Так мне впервые предметно показали, что слава и почёт, как и всё в этой ср…ной системе, должны быть организованы. К реальным заслугам, какими бы сволочными они ни были, эти объявленные и провозглашённые не имеют и не должны иметь никакого отношения. Всё должно решаться и определяться только сверху. На то начальники и поставлены.

На следующую смену, слава Богу, у меня уже никакого мудацкого желания не появлялось, более того, от разных огорчений и уныния я даже заболел – коклюшем, как сказал встревоженный врач, и, подозревая худшее, меня положили в медсанчасть, что располагалась аккуратно посредине лагеря.

Господи, я был потрясён – словно я попал в принципиально другой мир! Этот мир отличался от того только одним – в нём вообще отсутствовал порядок. Вставай во сколько хочешь, или, хошь, лежи целый день, убирать постель не надо, в столовую за едой ходить не надо – её приносили! Три раза в день. Никаких линеек. Целыми днями слоняйся по комнатам и, если хочешь, читай книжки!

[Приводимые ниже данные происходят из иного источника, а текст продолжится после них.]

import Summits.QuantumFields.BalabanUV.T4Continuum.Spine.NE1p.DressedSmallFieldCoresWitness

/-!
# T⁴ programme, spine estimate NE1′ (node O3b/H2) — WITNESS TAIL «THE SOURCE IS IDENTIFIABLE»: THE GAUSSIAN-CORE PENCIL TERM IS
# INJECTIVE (CO-LIPSCHITZ) ON THE COMPLEX SOURCE DISC — COMPLEX-SOURCE LIVENESS FOR THE CORES WITNESSES, PART 1 of 2

Cell `pub-balaban`, sub-cell `t4`, row NE1′ formalisation crew (`t4/formal/NE1p/LEAVES.md` row **W100 ∕ DAG N29zzzzzo**; INTENT `HOME/CLAIMS.log`
l.24957, STAGED l.25062, BOOKED typer RULING R-T154 l.25118; read X245), unit `b2b-balaban-t4-ne1p-formalise-leaf-09` (gen 15).  ADDITIVE — imports W33 `Spine/NE1p/DressedSmallFieldCoresWitness`
(p225894 ∕ v1.1 p226437, lineage leaf-10; → N0p, W24) ONLY; two toy-DATA `def`s (`pencil`, `pencilM` — W33's `termBi_coreFam` integrand READ AS A FUNCTION OF THE
COMPLEX SOURCE, and its first moment) + theorems; 0 `def … : Prop`, 0 cite, 0 sorry, 0 `attribute`; nothing of W33 ∕ W24 ∕ N0p restated — their
declarations (`E1`, `crd`, `integrable_gauss_E1`, `integrable_term`, `termBi_coreFam`, `actW`, `cW_pos`, `norm_actW_X₀_lt_one`, `exp_locE_cube`) are
used BY NAME.

WHY.  Every Gaussian-core witness of the crew states the LIVENESS of its END's bounded quantity for a REAL source only (`actW_live` ∕
`actW_real_live` W33∕W37, `actM_mu_live` W35, `actD_mu_live` W41, `actT_mu_live` W47, `actF_mu_live`, `actI_mu_live`, `towerMuEnd_live`,
`rebornMuPart_live` W87: `0 < t`, positivity of `∫(e^{t·r·e^{−x²}} − 1)e^{−‖v‖²}`), whereas the μ-ENDs' (w6) windows are COMPLEX discs
`‖μ‖ ≤ μ₀`.  The missing piece is one [folklore] calculus lemma: the one-cube term `τ ↦ ∫ e^{τ·r·e^{−(v 0)²}}·e^{−‖v‖²} dv` is INJECTIVE
— indeed two-sided Lipschitz about its linearisation — on the closed source disc `‖τ‖ ≤ ρ` as soon as `2ρr < 1`.

* §1 POINTWISE ([folklore], Mathlib's convex-set mean value inequality + `Complex.norm_exp_sub_one_le`): for `0 ≤ G ≤ r`, `‖τ‖, ‖τ′‖ ≤ ρ`,
  `ρ·r ≤ 1`: **`‖e^{τG} − e^{τ′G} − (τ − τ′)·G‖ ≤ 2ρ·r·G·‖τ − τ′‖`** (`norm_cexp_sub_cexp_sub_lin_le`);
* §2 INTEGRATED against the Gaussian weight: `pencil r τ := ∫ e^{τ·(r·e^{−(crd v)²})}·e^{−‖v‖²}`, `pencilM r := ∫ r·e^{−(crd v)²}·e^{−‖v‖²} > 0`;
  **`norm_pencil_sub_sub_lin_le : ‖pencil r τ − pencil r τ′ − (τ − τ′)·pencilM r‖ ≤ 2ρr·pencilM r·‖τ − τ′‖`**, the SANDWICH
  `(1 − 2ρr)·pencilM r·‖τ − τ′‖ ≤ ‖pencil r τ − pencil r τ′‖ ≤ (1 + 2ρr)·pencilM r·‖τ − τ′‖` and **`pencil_injOn : 2ρr < 1 →
  InjOn (pencil r) (closedBall 0 ρ)`** (`pencil_eq_iff`; for consumers `pencil_ne_pencil_zero` ∕ `pencil_coLipschitz_zero` against the
  centre `τ′ = 0`) — THE COMPLEX SOURCE IS RECOVERABLE FROM THE ONE-CUBE TERM, with modulus;
* §3 ON W33's DATUM BY NAME: `actW r hr N k s X₀ = cW r·pencil r s` (`termBi_coreFam`), **`actW_injOn`**, and **`coresEnd_live_complex`**:
  `E_{H_s}(X₀) ≠ E_{H_{s′}}(X₀)` for every two DISTINCT COMPLEX sources in `closedBall 0 ρ` (`2ρr < 1`, `ρ ≤ 1`; W24's `exp_locE_cube` + W33's
  `norm_actW_X₀_lt_one`); W33's `coresEnd_live` is the real pair `(1, 0)` (which needs no radius).
PART 2 (`…/DressedRebornMuPartSeparableWitnessComplex`): W87's re-born μ-part over ANY non-degenerate complex rectangle is live.

LOCATED.  The radius `ρ < 1∕(2r)` is OURS and only SUFFICIENT: no injectivity is claimed (none holds) at source separations `‖τ − τ′‖·r` of
the order of `2π`, where `e^{τG}` repeats; the real-source liveness lemmas above need no radius and are NOT superseded.

HONEST FRAMING.  A DECIDED-TOY calculus lemma ([folklore]; 0 sorry; 0 citations) about OUR Gaussian cores on NE5's toy frame — the radius
`2ρr < 1` is OURS and only SUFFICIENT; a statement about the toy term, NOT about Bałaban's (2.14) densities; «identifiable ∕ injective» concerns
the toy's one-cube term as a function of the complex source; it exercises NO binder of N0p ∕ S56 beyond what W33 ∕ W87 already fire, and moves
no wall; the μ-extension READING stays the cell's, UNPRINTED (C-t4r2-340 (n1)); (B1b) NOT claimed; (B3) = W33's `hL3_W` BY CHOICE (G-ne9p2-5
UNPRINTED); `pencil` ∕ `pencilM` are DATA `def`s (no `def … : Prop`); 0 binders instantiated on Bałaban's densities; no wall item; wall v1.8 (T4-DAG v48;
v49–v52 verbatim) — words, not kind — does NOT move; R-t4r2-Q2 NOT met; NE1′ ⇐ the named binders — NOT proved, NOT printed; spine PROVED 0∕9;
count 9 unchanged.  Rung (B)+1 on ONE finite four-torus — NOT infinite volume, NOT a mass gap, NOT OS on ℝ⁴, NOT Clay.
HONEST DEPENDENCY: continuum YM on T⁴ ⇐ BetaPertH ∧ nine spine estimates (0/9 proved); BetaPertH ⇐ (D1) ∧ (D4) ∧ CAP+tail; G-an2-4
gates asym, D1 and NE2/3/4.
-/

noncomputable section

namespace Summit.QuantumFields.BalabanUV.T4Continuum.NE1p.DressedSmallFieldPencilInjective

open Set Metric MeasureTheory Complex
open scoped BigOperators
open Literature.MathematicalPhysics.QuantumFieldTheory.Balaban1983to89
open Literature.MathematicalPhysics.QuantumFieldTheory.Balaban1983to89.B13Resummation (locE)
open Literature.MathematicalPhysics.QuantumFieldTheory.Balaban1983to89.TreeLengthTorus (TDom tsys)
open Literature.MathematicalPhysics.QuantumFieldTheory.Balaban1983to89.TreeLengthTorusGeometry (tgeometry TTouch)
open Summit.QuantumFields.BalabanUV.T4Continuum.NE1p.DressedSmallFieldTorusWitness (X₀ exp_locE_cube)
open Summit.QuantumFields.BalabanUV.T4Continuum.NE1p.DressedSmallFieldCoresWitness (E1 crd integrable_gauss_E1 integrable_gauss_E1_cexp
  integrable_term termBi_coreFam
  actW termsW_X₀ cW cW_pos norm_actW_X₀_lt_one)

/-! ## §1 POINTWISE: `e^{τG}` is within `2ρrG·‖τ − τ′‖` of its linearisation on the source disc `‖τ‖ ≤ ρ` (`0 ≤ G ≤ r`, `ρr ≤ 1`) -/

/-- The derivative of `ζ ↦ e^{ζG} − ζG` is `G·e^{ζG} − G`. [folklore] -/
theorem hasDerivAt_cexp_mul_sub_lin (G : ℝ) (ζ : ℂ) :
    HasDerivAt (fun ζ : ℂ => cexp (ζ * G) - ζ * G) (cexp (ζ * G) * G - G) ζ := by
  have h1 : HasDerivAt (fun ζ : ℂ => ζ * (G : ℂ)) (G : ℂ) ζ := by
    simpa using (hasDerivAt_id ζ).mul_const (G : ℂ)
  exact (h1.cexp).sub h1

/-- On the disc the derivative above is SMALL: `‖G·e^{ζG} − G‖ ≤ 2ρ·r·G` for `‖ζ‖ ≤ ρ`, `0 ≤ G ≤ r`, `ρ·r ≤ 1`
(`Complex.norm_exp_sub_one_le`: `‖e^z − 1‖ ≤ 2‖z‖` for `‖z‖ ≤ 1`, at `z = ζG` with `‖ζG‖ ≤ ρr ≤ 1`). [folklore] -/
theorem norm_deriv_cexp_mul_sub_lin_le {ρ r G : ℝ} (hG0 : 0 ≤ G) (hGr : G ≤ r) (hρ : 0 ≤ ρ) (hρr : ρ * r ≤ 1) {ζ : ℂ}
    (hζ : ‖ζ‖ ≤ ρ) : ‖cexp (ζ * G) * G - G‖ ≤ 2 * ρ * r * G := by
  have hz : ‖ζ * (G : ℂ)‖ ≤ ρ * G := by
    rw [norm_mul, Complex.norm_real, Real.norm_eq_abs, abs_of_nonneg hG0]
    exact mul_le_mul_of_nonneg_right hζ hG0
  have hz1 : ‖ζ * (G : ℂ)‖ ≤ 1 := hz.trans ((mul_le_mul_of_nonneg_left hGr hρ).trans hρr)
  have hfac : cexp (ζ * G) * G - G = (cexp (ζ * G) - 1) * G := by ring
  rw [hfac, norm_mul, Complex.norm_real, Real.norm_eq_abs, abs_of_nonneg hG0]
  calc ‖cexp (ζ * G) - 1‖ * G ≤ 2 * ‖ζ * (G : ℂ)‖ * G :=
        mul_le_mul_of_nonneg_right (Complex.norm_exp_sub_one_le hz1) hG0
    _ ≤ 2 * (ρ * G) * G := by gcongr
    _ ≤ 2 * (ρ * r) * G := by
        have : ρ * G ≤ ρ * r := mul_le_mul_of_nonneg_left hGr hρ
        nlinarith
    _ = 2 * ρ * r * G := by ring

/-- **§1 THE POINTWISE ESTIMATE**: for `0 ≤ G ≤ r`, `‖τ‖, ‖τ′‖ ≤ ρ` and `ρ·r ≤ 1`,
`‖e^{τG} − e^{τ′G} − (τ − τ′)·G‖ ≤ 2ρ·r·G·‖τ − τ′‖` — the convex-set mean value inequality
(`Convex.norm_image_sub_le_of_norm_hasDerivWithin_le` on `closedBall 0 ρ`) for `ζ ↦ e^{ζG} − ζG`. [folklore] -/
theorem norm_cexp_sub_cexp_sub_lin_le {ρ r G : ℝ} (hG0 : 0 ≤ G) (hGr : G ≤ r) (hρ : 0 ≤ ρ) (hρr : ρ * r ≤ 1) {τ τ' : ℂ}
    (hτ : ‖τ‖ ≤ ρ) (hτ' : ‖τ'‖ ≤ ρ) :
    ‖cexp (τ * G) - cexp (τ' * G) - (τ - τ') * G‖ ≤ 2 * ρ * r * G * ‖τ - τ'‖ := by
  have hmv := Convex.norm_image_sub_le_of_norm_hasDerivWithin_le (f := fun ζ : ℂ => cexp (ζ * G) - ζ * G)
    (f' := fun ζ : ℂ => cexp (ζ * G) * G - G) (s := closedBall (0 : ℂ) ρ) (x := τ') (y := τ)
    (fun ζ _ => (hasDerivAt_cexp_mul_sub_lin G ζ).hasDerivWithinAt)
    (fun ζ hζ => norm_deriv_cexp_mul_sub_lin_le hG0 hGr hρ hρr (mem_closedBall_zero_iff.1 hζ))
    (convex_closedBall _ _) (mem_closedBall_zero_iff.2 hτ') (mem_closedBall_zero_iff.2 hτ)
  have heq : cexp (τ * G) - τ * G - (cexp (τ' * G) - τ' * G) = cexp (τ * G) - cexp (τ' * G) - (τ - τ') * G := by ring
  rw [heq] at hmv
  exact hmv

И я сделал ещё более удивительное открытие, связанное с моим соседом по палате. Звали его Геной. Он лежал здесь до меня и с первого взгляда был абсолютно здоров. Целыми днями он слушал радио, читал всякую ерунду, благо библиотека была за стенкой, да смотрел в окно. И лишь когда, ближе к часу, в медпункте появлялась медсестра – толстушка Таня, он весь напрягался и начинал долго и мучительно кашлять. Кашлять ему явно не хотелось, но он сильно старался. Под конец он с рыком выхаркивал на салфеточку свою слюну с какими-то странными следами крови. И Таня брала эту салфетку, аккуратно сворачивала и с неизменным пением «Под крылом самолёта о чем-то поёт зелёное море тайги» уносила эту дрянь куда-то к начальству. Гена расслаблялся: вот видишь, всего и делов-то. А на следующее утро мы нехотя просыпались и смотрели в окно, где двести пятьдесят оболтусов в лёгком тумане по командам физрука дёргают руками и ногами.